• _Problem to work on_
Search the listing below for "obtain". Copy each matching line.
Top of Supplied information
/-- **The dither series is holomorphic on `Re s > 0`** (locally uniform convergence of the pairs).
[folklore] -/
theorem differentiableOn_ditherSeries : DifferentiableOn ℂ P.ditherSeries {s : ℂ | 0 < s.re} := by
  intro s₀ hs₀
  have hs₀ : 0 < s₀.re := hs₀
  set σ₁ : ℝ := s₀.re / 2 with hσ₁
  have hσ₁0 : 0 < σ₁ := by rw [hσ₁]; linarith
  set R : ℝ := ‖s₀‖ + 1 with hR
  set U : Set ℂ := {s : ℂ | σ₁ < s.re} ∩ Metric.ball 0 R with hU
  have hUo : IsOpen U := (isOpen_lt continuous_const continuous_re).inter Metric.isOpen_ball
  have hs₀U : s₀ ∈ U := ⟨by show σ₁ < s₀.re; rw [hσ₁]; linarith, by simp [hR]⟩
  have hL := P.ditherLip_pos
  -- uniform summable bound on `U`
  set u : ℕ → ℝ := fun j ↦ (R + P.ditherLip) * ((2 : ℝ) ^ σ₁ / σ₁) * pairWeight σ₁ j with hu
  have hu_sum : Summable u := by
    have := (summable_pairWeight hσ₁0.le 0).mul_left ((R + P.ditherLip) * ((2 : ℝ) ^ σ₁ / σ₁))
    simpa [hu] using this
  have hbound : ∀ j s, s ∈ U → ‖P.pairTerm s j‖ ≤ u j := by
    intro j s hs
    have hsre : σ₁ ≤ s.re := le_of_lt hs.1
    have hsn : ‖s‖ ≤ R := by
      have := hs.2; rw [Metric.mem_ball, dist_zero_right] at this; exact this.le
    refine (P.norm_pairTerm_le hσ₁0 hsre j).trans ?_
    have hw := pairWeight_nonneg hσ₁0.le j
    have h2 : 0 ≤ (2 : ℝ) ^ σ₁ / σ₁ := by positivity
    exact mul_le_mul_of_nonneg_right (mul_le_mul_of_nonneg_right (by linarith) h2) hw
  have hdiff : DifferentiableOn ℂ (fun s ↦ ∑' j, P.pairTerm s j) U :=
    differentiableOn_tsum_of_summable_norm hu_sum
      (fun j ↦ (P.differentiable_pairTerm j).differentiableOn) hUo hbound
  have : DifferentiableAt ℂ P.ditherSeries s₀ := by
    have h := hdiff.differentiableAt (hUo.mem_nhds hs₀U)
    exact h
  exact this.differentiableWithinAt

/-! ### The bound in the strip `1 − 1/log(|t|+3) ≤ σ ≤ 2` -/

/-- `Σ_{k < 2n} f(k) = Σ_{j<n} (f(2j) + f(2j+1))`. [folklore] -/
private theorem sum_range_two_mul {M : Type*} [AddCommMonoid M] (f : ℕ → M) (n : ℕ) :
    ∑ k ∈ Finset.range (2 * n), f k = ∑ j ∈ Finset.range n, (f (2 * j) + f (2 * j + 1)) := by
  induction n with
  | zero => simp
  | succ n ih =>
    rw [Finset.sum_range_succ, ← ih, show 2 * (n + 1) = 2 * n + 1 + 1 by ring,
      Finset.sum_range_succ, Finset.sum_range_succ, add_assoc]

/-- A crude bound on `e`: `exp 1 < 3`. [folklore] -/
private theorem exp_one_lt_three : Real.exp 1 < 3 := lt_trans Real.exp_one_lt_d9 (by norm_num)

/-- `1 ≤ log y` for `y ≥ 3`. [folklore] -/
private theorem one_le_log_of_three_le {y : ℝ} (hy : 3 ≤ y) : 1 ≤ Real.log y := by
  rw [Real.le_log_iff_exp_le (by linarith)]
  linarith [exp_one_lt_three]

/-- In the strip: `y^{1−σ} ≤ e` for `y ≥ 3` and `1 − 1/log y ≤ σ`. [folklore] -/
theorem rpow_one_sub_le_exp_one {y σ : ℝ} (hy : 3 ≤ y) (hσ : 1 - 1 / Real.log y ≤ σ) :
    y ^ (1 - σ) ≤ Real.exp 1 := by
  have hlog := one_le_log_of_three_le hy
  rw [Real.rpow_def_of_pos (by linarith)]
  apply Real.exp_le_exp.2
  rcases le_or_gt 1 σ with h | h
  · calc Real.log y * (1 - σ) ≤ 0 := mul_nonpos_of_nonneg_of_nonpos (by linarith) (by linarith)
      _ ≤ 1 := zero_le_one
  · have h1 : 1 - σ ≤ 1 / Real.log y := by linarith
    calc Real.log y * (1 - σ) ≤ Real.log y * (1 / Real.log y) :=
          mul_le_mul_of_nonneg_left h1 (by linarith)
      _ = 1 := by field_simp

/-- For a prime (or any real) `1 ≤ p ≤ 2y` in the strip: `p^{−σ} ≤ 6/p`. [folklore] -/
theorem rpow_neg_le_six_div {p y σ : ℝ} (hp : 1 ≤ p) (hpy : p ≤ 2 * y) (hy : 3 ≤ y)
    (hσ : 1 - 1 / Real.log y ≤ σ) : p ^ (-σ) ≤ 6 / p := by
  have hp0 : 0 < p := by linarith
  have hlog := one_le_log_of_three_le hy
  -- `p^{−σ} = p^{1−σ}/p` and `p^{1−σ} ≤ (2y)^{1−σ} ≤ 2 e`
  have hσ0 : 0 ≤ σ := by
    have : 1 / Real.log y ≤ 1 := by rw [div_le_one (by linarith)]; exact hlog
    linarith
  have hsplit : p ^ (-σ) = p ^ (1 - σ) / p := by
    rw [Real.rpow_sub hp0, Real.rpow_one, Real.rpow_neg hp0.le]
    field_simp
  have hmain : p ^ (1 - σ) ≤ 6 := by
    rcases le_or_gt 1 σ with h | h
    · calc p ^ (1 - σ) ≤ p ^ (0 : ℝ) := Real.rpow_le_rpow_of_exponent_le hp (by linarith)
        _ = 1 := Real.rpow_zero _
        _ ≤ 6 := by norm_num
    · have h1 : p ^ (1 - σ) ≤ (2 * y) ^ (1 - σ) := Real.rpow_le_rpow hp0.le hpy (by linarith)
      have h2 : (2 * y) ^ (1 - σ) = (2 : ℝ) ^ (1 - σ) * y ^ (1 - σ) :=
        Real.mul_rpow (by norm_num) (by linarith)
      have h3 : (2 : ℝ) ^ (1 - σ) ≤ 2 := by
        calc (2 : ℝ) ^ (1 - σ) ≤ (2 : ℝ) ^ (1 : ℝ) :=
              Real.rpow_le_rpow_of_exponent_le (by norm_num) (by linarith)
          _ = 2 := Real.rpow_one _
      have h4 := rpow_one_sub_le_exp_one hy hσ
      calc p ^ (1 - σ) ≤ (2 : ℝ) ^ (1 - σ) * y ^ (1 - σ) := by rw [← h2]; exact h1
        _ ≤ 2 * Real.exp 1 := mul_le_mul h3 h4 (Real.rpow_nonneg (by linarith) _) (by norm_num)
        _ ≤ 6 := by linarith [exp_one_lt_three]
  rw [hsplit]
  exact div_le_div_of_nonneg_right hmain hp0.le

/-- Existence of pairs beyond any level: there is `j` with `y < p_{2j}`. [folklore] -/
theorem exists_lt_nth_prime_two_mul (y : ℝ) : ∃ j : ℕ, y < p[2 * j] := by
  obtain ⟨n, hn⟩ := exists_nat_gt y
  refine ⟨n, hn.trans_le ?_⟩
  have := Nat.add_two_le_nth_prime (2 * n)
  exact_mod_cast (show n ≤ p[2 * n] by omega)

/-- **The dither series in the strip**: for `1/2 ≤ σ ≤ 2` and `1 − 1/log(|t| + 3) ≤ σ`,
`‖A(s)‖ ≤ 6 log log(2|t| + 6) + 24 + 22 (1 + L_w)`, i.e. `exp A(s)` grows at most like
`(log(2|t|+6))^6`. (Head `p ≤ 2(|t|+3)`: trivially, `p^{−σ} ≤ 6/p` and Mertens'
`Σ_{p ≤ x} 1/p ≤ log log x + 4`; tail: the pair bound and telescoping.)
[cite: HardyWright2008, Thm. 427] -/
theorem norm_ditherSeries_le {s : ℂ} (hσhalf : 1 / 2 ≤ s.re) (hσ2 : s.re ≤ 2)
    (hσt : 1 - 1 / Real.log (|s.im| + 3) ≤ s.re) :
    ‖P.ditherSeries s‖ ≤ 6 * Real.log (Real.log (2 * |s.im| + 6)) + 24 + 22 * (1 + P.ditherLip) := by
  set σ : ℝ := s.re with hσdef
  set y : ℝ := |s.im| + 3 with hy
  have hy3 : 3 ≤ y := by rw [hy]; linarith [abs_nonneg s.im]
  have hy1 : 1 ≤ y := by linarith
  have hσ0 : 0 < σ := by linarith
  have hL := P.ditherLip_pos
  -- choose the first pair beyond `y`
  classical
  obtain ⟨j₀, hj₀, hmin⟩ : ∃ j₀ : ℕ, y < p[2 * j₀] ∧ ∀ j < j₀, (p[2 * j] : ℝ) ≤ y := by
    refine ⟨Nat.find (exists_lt_nth_prime_two_mul y), Nat.find_spec (exists_lt_nth_prime_two_mul y),
      fun j hj ↦ ?_⟩
    have := Nat.find_min (exists_lt_nth_prime_two_mul y) hj
    exact not_lt.1 this
  -- split the series
  have hsum := P.summable_pairTerm (s := s) hσ0
  have hsplit := (hsum.sum_add_tsum_nat_add j₀).symm
  -- (1) the tail
  obtain ⟨htail_sum, htail⟩ := P.summable_norm_pairTerm hσ0 le_rfl j₀
  have htail' : ‖∑' j, P.pairTerm s (j + j₀)‖ ≤ 22 * (1 + P.ditherLip) := by
    have e : (fun j ↦ P.pairTerm s (j + j₀)) = fun j ↦ P.pairTerm s (j₀ + j) := by
      funext j; rw [add_comm]
    rw [e]
    refine (norm_tsum_le_tsum_norm htail_sum).trans (htail.trans ?_)
    -- `(‖s‖ + L_w)(2^σ/σ) p_{2j₀}^{−σ} ≤ (y + L_w) · 8 · y^{−σ} ≤ 8 e (1 + L_w)`
    have hs_le : ‖s‖ ≤ y := by
      have h1 := norm_le_abs_re_add_abs_im s
      have h2 : |s.re| ≤ 2 := by rw [_root_.abs_le]; constructor <;> linarith
      rw [hy]; linarith
    have h2σ : (2 : ℝ) ^ σ / σ ≤ 8 := by
      rw [div_le_iff₀ hσ0]
      have h4 : (2 : ℝ) ^ σ ≤ 4 := by
        calc (2 : ℝ) ^ σ ≤ (2 : ℝ) ^ (2 : ℝ) := Real.rpow_le_rpow_of_exponent_le (by norm_num) hσ2
          _ = 4 := by rw [Real.rpow_two]; norm_num
      linarith
    have hp : (p[2 * j₀] : ℝ) ^ (-σ) ≤ y ^ (-σ) :=
      Real.rpow_le_rpow_of_nonpos (by linarith) hj₀.le (by linarith)
    have hyσ : y * y ^ (-σ) = y ^ (1 - σ) := by
      rw [Real.rpow_sub (by linarith), Real.rpow_one, Real.rpow_neg (by linarith), div_eq_mul_inv]
    have hye := rpow_one_sub_le_exp_one (σ := σ) hy3 hσt
    calc (‖s‖ + P.ditherLip) * ((2 : ℝ) ^ σ / σ) * (p[2 * j₀] : ℝ) ^ (-σ)
        ≤ ((1 + P.ditherLip) * y) * 8 * y ^ (-σ) := by
          have h0 : 0 ≤ (p[2 * j₀] : ℝ) ^ (-σ) := Real.rpow_nonneg (nth_prime_pos_real _).le _
          have ha : ‖s‖ + P.ditherLip ≤ (1 + P.ditherLip) * y := by nlinarith
          have hb : 0 ≤ (2 : ℝ) ^ σ / σ := by positivity
          calc (‖s‖ + P.ditherLip) * ((2 : ℝ) ^ σ / σ) * (p[2 * j₀] : ℝ) ^ (-σ)
              ≤ ((1 + P.ditherLip) * y) * 8 * (p[2 * j₀] : ℝ) ^ (-σ) :=
                mul_le_mul_of_nonneg_right (mul_le_mul ha h2σ hb (by positivity)) h0
            _ ≤ ((1 + P.ditherLip) * y) * 8 * y ^ (-σ) :=
                mul_le_mul_of_nonneg_left hp (by positivity)
      _ = 8 * (1 + P.ditherLip) * (y * y ^ (-σ)) := by ring
      _ ≤ 8 * (1 + P.ditherLip) * Real.exp 1 := by
          rw [hyσ]; exact mul_le_mul_of_nonneg_left hye (by positivity)
      _ ≤ 8 * (1 + P.ditherLip) * 2.72 :=
          mul_le_mul_of_nonneg_left (le_of_lt (lt_trans Real.exp_one_lt_d9 (by norm_num))) (by positivity)
      _ ≤ 22 * (1 + P.ditherLip) := by linarith
  -- (2) the head: primes `p_k`, `k < 2j₀`, all `≤ 2y`
  have hhead_primes : ∀ k < 2 * j₀, (p[k] : ℝ) ≤ 2 * y := by
    intro k hk
    have hj₀pos : 0 < j₀ := by omega
    have h1 : (p[2 * (j₀ - 1)] : ℝ) ≤ y := hmin (j₀ - 1) (by omega)
    have h2 : p[k] ≤ p[2 * (j₀ - 1) + 1] := (Nat.nth_strictMono Nat.infinite_setOf_prime).monotone (by omega)
    have h3 := nth_prime_succ_le_two_mul (2 * (j₀ - 1))
    have h2' : (p[k] : ℝ) ≤ p[2 * (j₀ - 1) + 1] := by exact_mod_cast h2
    have h3' : (p[2 * (j₀ - 1) + 1] : ℝ) ≤ 2 * p[2 * (j₀ - 1)] := by exact_mod_cast h3
    linarith
  have hhead : ‖∑ j ∈ Finset.range j₀, P.pairTerm s j‖ ≤ 6 * Real.log (Real.log (2 * |s.im| + 6)) + 24 := by
    -- `‖Σ_{j<j₀} a_j‖ ≤ Σ_{k<2j₀} p_k^{−σ}`
    have h1 : ‖∑ j ∈ Finset.range j₀, P.pairTerm s j‖ ≤
        ∑ k ∈ Finset.range (2 * j₀), (p[k] : ℝ) ^ (-σ) := by
      rw [sum_range_two_mul (fun k ↦ (p[k] : ℝ) ^ (-σ)) j₀]
      refine (norm_sum_le _ _).trans (Finset.sum_le_sum fun j _ ↦ ?_)
      unfold pairTerm
      refine (norm_sub_le _ _).trans (add_le_add ?_ ?_)
      · rw [norm_mul, norm_nth_prime_cpow_neg]
        exact mul_le_of_le_one_left (Real.rpow_nonneg (nth_prime_pos_real _).le _) (P.norm_dither_le _)
      · rw [norm_mul, norm_nth_prime_cpow_neg]
        exact mul_le_of_le_one_left (Real.rpow_nonneg (nth_prime_pos_real _).le _) (P.norm_dither_le _)
    -- `p_k^{−σ} ≤ 6/p_k`
    have h2 : ∑ k ∈ Finset.range (2 * j₀), (p[k] : ℝ) ^ (-σ) ≤
        ∑ k ∈ Finset.range (2 * j₀), 6 * (1 / (p[k] : ℝ)) := by
      refine Finset.sum_le_sum fun k hk ↦ ?_
      rw [Finset.mem_range] at hk
      have := rpow_neg_le_six_div (σ := σ) (by linarith [two_le_nth_prime_real k]) (hhead_primes k hk) hy3
        hσt
      rw [← div_eq_mul_one_div]
      exact this
    -- reindex over the primes `≤ M = ⌊2y⌋` and apply Mertens
    set M : ℕ := ⌊2 * y⌋₊ with hM
    have hM2 : 2 ≤ M := by rw [hM]; exact Nat.le_floor (by push_cast; linarith)
    have hMy : (M : ℝ) ≤ 2 * y := Nat.floor_le (by linarith)
    have h3 : ∑ k ∈ Finset.range (2 * j₀), (1 / (p[k] : ℝ)) ≤ ∑ p ∈ Nat.primesLE M, (1 : ℝ) / p := by
      rw [← Finset.sum_image (f := fun p : ℕ ↦ (1 : ℝ) / p)
        (fun a _ b _ h ↦ (Nat.nth_strictMono Nat.infinite_setOf_prime).injective h)]
      refine Finset.sum_le_sum_of_subset_of_nonneg ?_ (fun p _ _ ↦ by positivity)
      intro p hp
      rw [Finset.mem_image] at hp
      obtain ⟨k, hk, rfl⟩ := hp
      rw [Finset.mem_range] at hk
      rw [Nat.mem_primesLE]
      refine ⟨?_, Nat.prime_nth_prime k⟩
      rw [hM]
      exact Nat.le_floor (hhead_primes k hk)
    have h4 := Literature.NumberTheory.LFunctions.MertensBound.sum_inv_prime_le M hM2
    have h5 : Real.log (Real.log M) ≤ Real.log (Real.log (2 * |s.im| + 6)) := by
      have hM6 : (6 : ℝ) ≤ M := by
        have : (6 : ℕ) ≤ M := by rw [hM]; exact Nat.le_floor (by push_cast; linarith)
        exact_mod_cast this
      have hlogM : 1 ≤ Real.log M := one_le_log_of_three_le (by linarith)
      refine Real.log_le_log (by linarith) (Real.log_le_log (by linarith) ?_)
      rw [hy] at hMy; linarith
    calc ‖∑ j ∈ Finset.range j₀, P.pairTerm s j‖ ≤ ∑ k ∈ Finset.range (2 * j₀), (p[k] : ℝ) ^ (-σ) := h1
      _ ≤ ∑ k ∈ Finset.range (2 * j₀), 6 * (1 / (p[k] : ℝ)) := h2
      _ = 6 * ∑ k ∈ Finset.range (2 * j₀), (1 / (p[k] : ℝ)) := by rw [Finset.mul_sum]
      _ ≤ 6 * ∑ p ∈ Nat.primesLE M, (1 : ℝ) / p := mul_le_mul_of_nonneg_left h3 (by norm_num)
      _ ≤ 6 * (Real.log (Real.log M) + 4) := mul_le_mul_of_nonneg_left h4 (by norm_num)
      _ ≤ 6 * Real.log (Real.log (2 * |s.im| + 6)) + 24 := by linarith
  -- (3) assemble
  unfold ditherSeries
  rw [hsplit]
  calc ‖∑ j ∈ Finset.range j₀, P.pairTerm s j + ∑' j, P.pairTerm s (j + j₀)‖
      ≤ ‖∑ j ∈ Finset.range j₀, P.pairTerm s j‖ + ‖∑' j, P.pairTerm s (j + j₀)‖ := norm_add_le _ _
    _ ≤ (6 * Real.log (Real.log (2 * |s.im| + 6)) + 24) + 22 * (1 + P.ditherLip) := add_le_add hhead htail'
    _ = _ := by ring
Bottom of Supplied information
• _Solution_
  obtain ⟨n, hn⟩ := exists_nat_gt y
  obtain ⟨j₀, hj₀, hmin⟩ : ∃ j₀ : ℕ, y < p[2 * j₀] ∧ ∀ j < j₀, (p[2 * j] : ℝ) ≤ y := by
  obtain ⟨htail_sum, htail⟩ := P.summable_norm_pairTerm hσ0 le_rfl j₀
      obtain ⟨k, hk, rfl⟩ := hp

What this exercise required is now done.